◆ **What you need to do**
In the data below, count every line that holds the string "Summits" and reply with the number alone.

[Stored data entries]
++++++
import Summits.QuantumFields.BalabanUV.Beta.GAN24.ThirdJetKernel
import Summits.QuantumFields.BalabanUV.Beta.GAN24.DilationCovariance

/-!
# `BalabanUV.Beta.GAN24.DilatedBorderThirdJet` — binder row G-an2-4 / (CONV-C), S-slot («E3Shape» ∧ «E3SupRate»), road S3, DIFF row
# **R3-dV** (typer `LEAVES.md` v3.3 PART III § III.R, holder `b2b-balaban-gan24-formalise-leaf-03-g15`, INTENT «ROW-dV*» journal l.5224),
# part 1 (generic `d`): THE THIRD JET OF AN `Lc`-CONTOUR-SUMMED LIFTED TABLE THROUGH THE ONE-SHOT RESOLVENT AT BLOCKING `Lc·N` IS THE
# THIRD-JET FUNCTIONAL THROUGH THE `Lc`-DECIMATED RESOLVENT AT BLOCKING `N` — the depth-`k ≥ 1` analogue of leaf-05-g19's top-row identity
# `TopBorderKSlot.e3OfS_borderInc_top`, and its instance for the PUSHED BORDER INCREMENTS of an2's composite family (rows V ∕ dV).

NOT IN PRINT; OUR BOOKKEEPING.  HONEST FRAMING (cell contract, verbatim): «discharging `BetaPertH` makes Bałaban's UV stability
UNCONDITIONAL — a real constructive-QFT result; it is NOT the continuum limit and NOT the Clay problem.»  HONEST DEPENDENCY (verbatim):
«continuum YM on T⁴ ⇐ BetaPertH ∧ nine spine estimates (0/9 proved); BetaPertH ⇐ (D1) ∧ (D4) ∧ CAP+tail; G-an2-4 gates asym, D1 and
NE2/3/4.»  [folklore] identities over tree theorems BY NAME — an4's stencil-index swap `DecLiftAdjoint.vertexOfK_borderSum` (I1) and
`vertexOfK_avgLift`, an2's sandwich identity `InterLevelTransport.dec_comp_avgLift_comp` (I2), `BalabanStepJetsSucc.mmRead` ∕ `OneStepKernelFamily.dec`
(I3), leaf-05-g18's EXACT dilation covariance `DilationCovariance.pushSum_borderInc_mul` («DILATE*», typer row T-DIL), leaf-05-g19's functional
`ThirdJetKernel.e3K`; NO estimate on Bałaban's kernels (the only analysis is the absolute convergence behind (I1)/(I2), from the tree's
per-`N` `decays_KInv` and the finite range of an1's `vhS`), NO cited fact, NO `def`, NO `def … : Prop`, NO wall binder; the reserved family
`GAN24.StencilSlotE3*` is untouched.  Discharges NOTHING of «E3Shape»/«E3SupRate»/(hS, hSall); NOT BetaPertH, NOT continuum, NOT Clay.

## What is proved (generic `d`, any `Lc` with `NeZero Lc`)
§1 `mmRead_mul_eq_mmRead_dec`: the `mm`-read at blocking `N′ = Lc·N` is the `mm`-read at blocking `N` of the `Lc`-decimated kernel (I3, one step).
   `abs_le_const_of_locStencil`: a local stencil family is entrywise bounded by its constant.
§2 **`e3OfS_borderSum_eq_e3K_dec`** — THE IDENTITY.  For ANY bounded local level-table family `G` (one kernel per fine bond of the `N`-system),
   any weight `c`, `N′ = Lc·N`:
   `e3OfS N′ (c • borderSum Lc G) κ′ u′ = e3K (dec Lc (KInv N′)) N ((c·Lc^{d+2}) • G) κ′ u′`
   — reading the `Lc`-contour-summed `Lc`-lift of `G` through the THREE legs of the one-shot resolvent `KInv N′` is reading `G` itself through
   the three legs of the `Lc`-DECIMATED resolvent `dec Lc (KInv N′)` (a kernel on the `N`-system's fine lattice: field legs = `Lc`-block-contour
   MEANS of the level-`N′` legs, multiplier legs re-indexed), the factor `Lc^{d+2}` being (I1)'s contour-leg count.
§3 THE PUSHED BORDER INCREMENTS (rows V∕dV of the S3 tables).  `pushSum_borderInc_mul_eq_borderSum`: member `p+1`'s depth-`k` table IS the
   `Lc`-contour sum of member `p`'s: `pushSum (Lc·M′) L ∘ borderInc d Lc (Lc·M) = borderSum Lc (pushSum M′ L ∘ borderInc d Lc M)` (leaf-05-g18's
   `pushSum_borderInc_mul`, repackaged); `locStencil_pushSum_borderInc` (the table is a local stencil family, rate `1`, explicit constant);
   **`e3OfS_pushed_border_succ`**: `e3OfS N′ (c • pushSum (Lc·M′) L ∘ borderInc d Lc (Lc·M)) κ′ u′ = e3K (dec Lc (KInv N′)) N ((c·Lc^{d+2}) • pushSum M′ L ∘ borderInc d Lc M) κ′ u′`.
§4 `e3OfS_pushed_border_pow_succ`: the same in the S3 tables' literal indexing (member `n+3` = `Lc^{n+3}`, level `m+2`, push base `Lc^{m+3}`,
   `L = Lc^{n−m}` pushes, vs member `n+2`'s table at level `m+1`), with member `n+3`'s natural weight.
READING (displayed, not claimed): with this identity the DIFF row dV is a difference of ONE trilinear functional of member `n+2`'s table at two
KERNELS — `dec Lc (KInv (Lc^{n+3}))` in `Lc^{n+3}`-units vs `KInv (Lc^{n+2})` in `Lc^{n+2}`-units — whose leg-by-leg comparison is the located
input «(N1-Cauchy)» (field legs: cell means of `H̃`, `G̃ = −H̃ᵀ`) + (N1′) (contour-vs-cell means) + the K-slot's `CauchyDecayK` (multiplier legs);
nothing of that comparison is asserted here.
-/

noncomputable section

open Finset
open scoped BigOperators
open Literature.MathematicalPhysics.QuantumFieldTheory
open Literature.MathematicalPhysics.QuantumFieldTheory.Balaban1983to89
open Literature.MathematicalPhysics.QuantumFieldTheory.Balaban1983to89.Beta
open LatticeForm (quo)
open B12Sec2to5 (l1 l1_nonneg)
open ExpKernelCalculus (MKer Decays BiLoc comp)
open OneStepResolventKernel (Fib LocStencil KInv vertexOf decays_KInv)
open OneStepKernelFamily (dec legSet legW legPt vertexOfK vertexOfK_KInv vertexFamily_vertexOfK' decays_dec')
open BalabanStepJetsSucc (mmRead mmRead_inl_inl mmRead_inr_left mmRead_inr_right)
open StepJetData (mfNeg locStencil_mfNeg)
open AveragingHessianKernels (vhS locStencil_vhS ell)
open InterLevelTransport (avgLift dec_comp_avgLift_comp)
open BalabanCompositeJets (pushSum bshift borderInc biLoc_pushSum locStencil_borderInc)
open DecLiftAdjoint (borderSum vertexOfK_borderSum vertexOfK_avgLift avgLift_smul vertexOfK_smul)
open Summit.QuantumFields.BalabanUV.Beta.GAN24.E3UnitSplit (e3OfS e3OfS_inl_inr e3OfS_inr)
open Summit.QuantumFields.BalabanUV.Beta.GAN24.ThirdJetKernel (e3K e3K_inl_inl e3K_inr_left e3K_inr_right e3K_smul)
open Summit.QuantumFields.BalabanUV.Beta.GAN24.DilationCovariance (pushSum_borderInc_mul)

namespace Summit.QuantumFields.BalabanUV.Beta.GAN24.DilatedBorderThirdJet

variable {d : ℕ} {Lc : ℕ} [NeZero Lc]

/-! ## §1 One decimation step in the `mm`-read; entrywise bounds of local families -/

omit [NeZero Lc] in
/-- [folklore] **(I3), ONE STEP**: the `mm`-read at blocking `N′ = Lc·N` is the `mm`-read at blocking `N` of the `Lc`-decimated kernel
(multiplier legs of `dec Lc` are read at the `Lc`-dilated points with weight one; `(Lc·N)•x = Lc•(N•x)`). -/
theorem mmRead_mul_eq_mmRead_dec {N N' : ℕ} (hN : N' = Lc * N) (F : MKer (d + 1) (Fib d)) (x z : Fin (d + 1) → ℤ) (a b : Fib d) :
    mmRead N' F x z a b = mmRead N (dec Lc F) x z a b := by
  subst hN
  rcases a with α | μ <;> rcases b with β | ν
  · rw [mmRead_inl_inl, mmRead_inl_inl]
    simp only [dec, legSet, legW, legPt, Finset.sum_singleton, one_mul, smul_smul]
    push_cast
    rfl
  · simp only [mmRead_inr_right]
  · simp only [mmRead_inr_left]
  · simp only [mmRead_inr_left]

omit [NeZero Lc] in
/-- [folklore] A local stencil family with nonnegative rate is entrywise bounded by its constant. -/
theorem abs_le_const_of_locStencil {S : Fin (d + 1) → (Fin (d + 1) → ℤ) → MKer (d + 1) (Fib d)} {Cs δ : ℝ}
    (hS : LocStencil S Cs δ) (hδ : 0 ≤ δ) (κ : Fin (d + 1)) (z x w : Fin (d + 1) → ℤ) (a b : Fib d) :
    |S κ z x w a b| ≤ Cs := by
  have hCs : 0 ≤ Cs := (hS κ z).nonneg (Sum.inl 0)
  refine (hS κ z x w a b).trans (mul_le_of_le_one_right hCs ?_)
  rw [Real.exp_le_one_iff]
  nlinarith [l1_nonneg (x - z), l1_nonneg (w - z)]

omit [NeZero Lc] in
/-- [folklore] A scalar multiple of a local stencil family is a local stencil family (constant `|c|·Cs`). -/
theorem locStencil_smul' {S : Fin (d + 1) → (Fin (d + 1) → ℤ) → MKer (d + 1) (Fib d)} {Cs δ : ℝ} (hS : LocStencil S Cs δ) (c : ℝ) :
    LocStencil (fun κ u => c • S κ u) (|c| * Cs) δ := by
  intro κ u x w a b
  simp only [Pi.smul_apply, smul_eq_mul, abs_mul, mul_assoc]
  exact mul_le_mul_of_nonneg_left (hS κ u x w a b) (abs_nonneg c)

/-! ## §2 THE IDENTITY: third jet of a contour-summed lifted table = third-jet functional through the decimated resolvent -/

/-- [folklore] **`e3OfS_borderSum_eq_e3K_dec` — THE THIRD JET OF AN `Lc`-CONTOUR-SUMMED LIFTED TABLE THROUGH THE ONE-SHOT RESOLVENT AT
BLOCKING `N′ = Lc·N` IS THE THIRD-JET FUNCTIONAL THROUGH THE `Lc`-DECIMATED RESOLVENT AT BLOCKING `N`** (exact, entrywise; generic `d`).  For a
bounded local level-table family `G` (hypotheses: `LocStencil G Cs δ` with `0 < δ` — only its boundedness and the absolute convergence of the
chain-rule vertex are used) and any weight `c`:
`e3OfS N′ (fun κ u => c • borderSum Lc G κ u) κ′ u′ = e3K (dec Lc (KInv N′)) N (fun κ z => (c·Lc^{d+2}) • G κ z) κ′ u′`.
Mechanism: `vertexOf = vertexOfK (KInv N′) N′` (`vertexOfK_KInv`); (I1) `vertexOfK_borderSum` (the `ℋ_{N′}`-weights of one fine bond of the
`N`-system are summed over its `Lc^{d+2}` contour legs: factor `Lc^{d+2}`, kernel `dec Lc (KInv N′)`); `vertexOfK_avgLift` (the lift commutes
with the vertex contraction); (I3) `mmRead_mul_eq_mmRead_dec`; (I2) `dec_comp_avgLift_comp` (the lift is adjoint to decimation on the two outer
legs; Fubini from `decays_KInv` and the bi-localisation of the vertex, `vertexFamily_vertexOfK'` ∘ `decays_dec'`). -/
theorem e3OfS_borderSum_eq_e3K_dec {N N' : ℕ} [NeZero N] [NeZero N'] (hN : N' = Lc * N)
    {G : Fin (d + 1) → (Fin (d + 1) → ℤ) → MKer (d + 1) (Fib d)} {Cs δ : ℝ} (hG : LocStencil G Cs δ) (hδ : 0 < δ)
    (c : ℝ) (κ' : Fin (d + 1)) (u' : Fin (d + 1) → ℤ) :
    e3OfS N' (fun κ u => c • borderSum Lc G κ u) κ' u' =
      e3K (dec Lc (KInv (N := N') (d := d))) N (fun κ z => (c * (Lc : ℝ) ^ (d + 2)) • G κ z) κ' u' := by
  -- hypotheses of (I1)/(I2)
  obtain ⟨δK, CK, hδK, hCK, hK⟩ := decays_KInv (N := N') (d := d)
  have hLc1 : 1 ≤ Lc := Nat.one_le_iff_ne_zero.2 (NeZero.ne Lc)
  have hKd : ∃ δ C : ℝ, 0 < δ ∧ 0 ≤ C ∧ Decays (dec Lc (KInv (N := N') (d := d))) C δ :=
    decays_dec' ⟨δK, CK, hδK, hCK, hK⟩ hLc1
  obtain ⟨δd, Cd, hδd, _, hKdec⟩ := hKd
  have hGb : ∀ (κ : Fin (d + 1)) (z : Fin (d + 1) → ℤ) (x w : Fin (d + 1) → ℤ) (a b : Fib d), |G κ z x w a b| ≤ Cs :=
    fun κ z x w a b => abs_le_const_of_locStencil hG hδ.le κ z x w a b
  have hGc : LocStencil (fun κ z => (c * (Lc : ℝ) ^ (d + 2)) • G κ z) (|c * (Lc : ℝ) ^ (d + 2)| * Cs) δ := locStencil_smul' hG _
  obtain ⟨Cv, δv, hδv, hV⟩ := vertexFamily_vertexOfK' (N := N) ⟨δd, Cd, hδd, (hKdec.nonneg (Sum.inl 0)), hKdec⟩ hGc hδ
  funext x z a b
  rcases a with α | μ
  · rcases b with β | ν
    · rw [e3K_inl_inl]
      show -(mmRead N' (comp (comp (KInv (N := N') (d := d))
          (vertexOf (N := N') (fun κ u => c • borderSum Lc G κ u) κ' u')) (KInv (N := N') (d := d))) x z (Sum.inl α) (Sum.inl β)) = _
      rw [← vertexOfK_KInv, vertexOfK_smul, vertexOfK_borderSum hK hδK hGb hN κ' u', vertexOfK_avgLift hKdec hδd N Lc hGb κ' u',
        smul_smul, ← avgLift_smul, ← vertexOfK_smul, mmRead_mul_eq_mmRead_dec hN, mmRead_inl_inl,
        dec_comp_avgLift_comp Lc hK hδK.le hK hδK.le (hV κ' u') hδv]
    · simp only [e3OfS_inl_inr, e3K_inr_right]
  · simp only [e3OfS_inr, e3K_inr_left]

/-! ## §3 The pushed border increments of an2's composite family (rows V ∕ dV) -/

/-- [folklore] **MEMBER `p+1`'s DEPTH-`k` BORDER TABLE IS THE `Lc`-CONTOUR SUM OF MEMBER `p`'s** (leaf-05-g18's exact dilation covariance
`DilationCovariance.pushSum_borderInc_mul`, repackaged as a `borderSum`): `pushSum (Lc·M′) L (borderInc d Lc (Lc·M) κ u) =
borderSum Lc (fun κ z => pushSum M′ L (borderInc d Lc M κ z)) κ u`. -/
theorem pushSum_borderInc_mul_eq_borderSum (M M' L : ℕ) :
    (fun κ u => pushSum (Lc * M') L (borderInc d Lc (Lc * M) κ u)) =
      borderSum Lc (fun κ z => pushSum M' L (borderInc d Lc M κ z)) := by
  funext κ u
  rw [pushSum_borderInc_mul Lc Lc M M' L κ u]
  funext x w a b
  simp only [borderSum]

omit [NeZero Lc] in
/-- [folklore] **THE PUSHED BORDER TABLE IS A LOCAL STENCIL FAMILY** (rate `1`, explicit constant: `locStencil_borderInc` at `δ = 1` — an1's `vhS`
has finite range — pushed by `biLoc_pushSum`; only used to feed the Fubini hypotheses of §2). -/
theorem locStencil_pushSum_borderInc_one (hLc : 1 ≤ Lc) (M M' L : ℕ) [NeZero M] [NeZero M'] [NeZero L] (hL : 1 ≤ L) :
    LocStencil (fun κ z => pushSum M' L (borderInc d Lc M κ z))
      ((M * (3 * (ell (d + 1) Lc : ℝ) ^ 2 * Real.exp (4 * ((d : ℝ) + 1) * Lc * (M * 1)) * Real.exp (4 * (d + 1) * (M * 1)) *
        Real.exp (2 * 1 * ((d + 2) * M)))) * (((L : ℝ) ^ (d + 2)) ^ 2) * Real.exp (4 * ((d : ℝ) + 1) * M' * L * 1)) 1 := by
  intro κ z
  exact biLoc_pushSum hL (locStencil_borderInc (d := d) (M := M) hLc zero_le_one κ z) zero_le_one

/-- [folklore] **`e3OfS_pushed_border_succ` — ROWS V∕dV: MEMBER `p+1`'s PUSHED BORDER PIECE THROUGH ITS ONE-SHOT RESOLVENT IS THE
THIRD-JET FUNCTIONAL OF MEMBER `p`'s TABLE THROUGH THE `Lc`-DECIMATED RESOLVENT** (exact; generic `d`; `N′ = Lc·N`, any `M, M′, L ≥ 1`, any
weight `c`): `e3OfS N′ (c • pushSum (Lc·M′) L ∘ borderInc d Lc (Lc·M)) κ′ u′ = e3K (dec Lc (KInv N′)) N ((c·Lc^{d+2}) • pushSum M′ L ∘ borderInc d Lc M) κ′ u′`. -/
theorem e3OfS_pushed_border_succ (hLc : 1 ≤ Lc) {N N' : ℕ} [NeZero N] [NeZero N'] (hN : N' = Lc * N)
    (M M' L : ℕ) [NeZero M] [NeZero M'] [NeZero L] (hL : 1 ≤ L) (c : ℝ) (κ' : Fin (d + 1)) (u' : Fin (d + 1) → ℤ) :
    e3OfS N' (fun κ u => c • pushSum (Lc * M') L (borderInc d Lc (Lc * M) κ u)) κ' u' =
      e3K (dec Lc (KInv (N := N') (d := d))) N (fun κ z => (c * (Lc : ℝ) ^ (d + 2)) • pushSum M' L (borderInc d Lc M κ z)) κ' u' := by
  have h := e3OfS_borderSum_eq_e3K_dec (d := d) hN (locStencil_pushSum_borderInc_one (d := d) hLc M M' L hL) one_pos c κ' u'
  rw [← pushSum_borderInc_mul_eq_borderSum] at h
  exact h

/-! ## §4 The S3 tables' literal indexing (member `n+3`, level `m+2`, `n−m` pushes, vs member `n+2`'s table at level `m+1`) -/

/-- [folklore] **ROW dV's FIRST LINE** (the S3 RATE table's literal shapes, `StencilSlotE3RateOfPieces` hypothesis `dV`, member `n+3` side):
`e3OfS (Lc^{n+3}) (w • pushSum (Lc^{m+3}) (Lc^{n−m}) ∘ borderInc d Lc (Lc^{m+2})) κ′ u′
   = e3K (dec Lc (KInv (Lc^{n+3}))) (Lc^{n+2}) ((w·Lc^{d+2}) • pushSum (Lc^{m+2}) (Lc^{n−m}) ∘ borderInc d Lc (Lc^{m+1})) κ′ u′`
— member `n+3`'s depth-`(n−m)` piece is member `n+2`'s depth-`(n−m)` table read through the `Lc`-decimated level-`(n+3)` resolvent. -/
theorem e3OfS_pushed_border_pow_succ (hLc : 1 ≤ Lc) (n m : ℕ) (w : ℝ) (κ' : Fin (d + 1)) (u' : Fin (d + 1) → ℤ) :
    e3OfS (Lc ^ (n + 1 + 1 + 1))
        (fun κ u => w • pushSum (Lc ^ (m + 1 + 1 + 1)) (Lc ^ (n - m)) (borderInc d Lc (Lc ^ (m + 1 + 1)) κ u)) κ' u' =
      e3K (dec Lc (KInv (N := Lc ^ (n + 1 + 1 + 1)) (d := d))) (Lc ^ (n + 1 + 1))
        (fun κ z => (w * (Lc : ℝ) ^ (d + 2)) • pushSum (Lc ^ (m + 1 + 1)) (Lc ^ (n - m)) (borderInc d Lc (Lc ^ (m + 1)) κ z)) κ' u' := by
  have hL : 1 ≤ Lc ^ (n - m) := Nat.one_le_pow _ _ (Nat.lt_of_lt_of_le Nat.zero_lt_one hLc)
  have e1 : Lc ^ (m + 1 + 1 + 1) = Lc * Lc ^ (m + 1 + 1) := pow_succ' Lc (m + 1 + 1)
  have e2 : Lc ^ (m + 1 + 1) = Lc * Lc ^ (m + 1) := pow_succ' Lc (m + 1)
  have h := e3OfS_pushed_border_succ (d := d) hLc (N := Lc ^ (n + 1 + 1)) (N' := Lc ^ (n + 1 + 1 + 1)) (pow_succ' Lc (n + 1 + 1))
    (Lc ^ (m + 1)) (Lc ^ (m + 1 + 1)) (Lc ^ (n - m)) hL w κ' u'
  rw [← e2, ← e1] at h
  exact h

end Summit.QuantumFields.BalabanUV.Beta.GAN24.DilatedBorderThirdJet

end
++++++
◆ **Task result**
2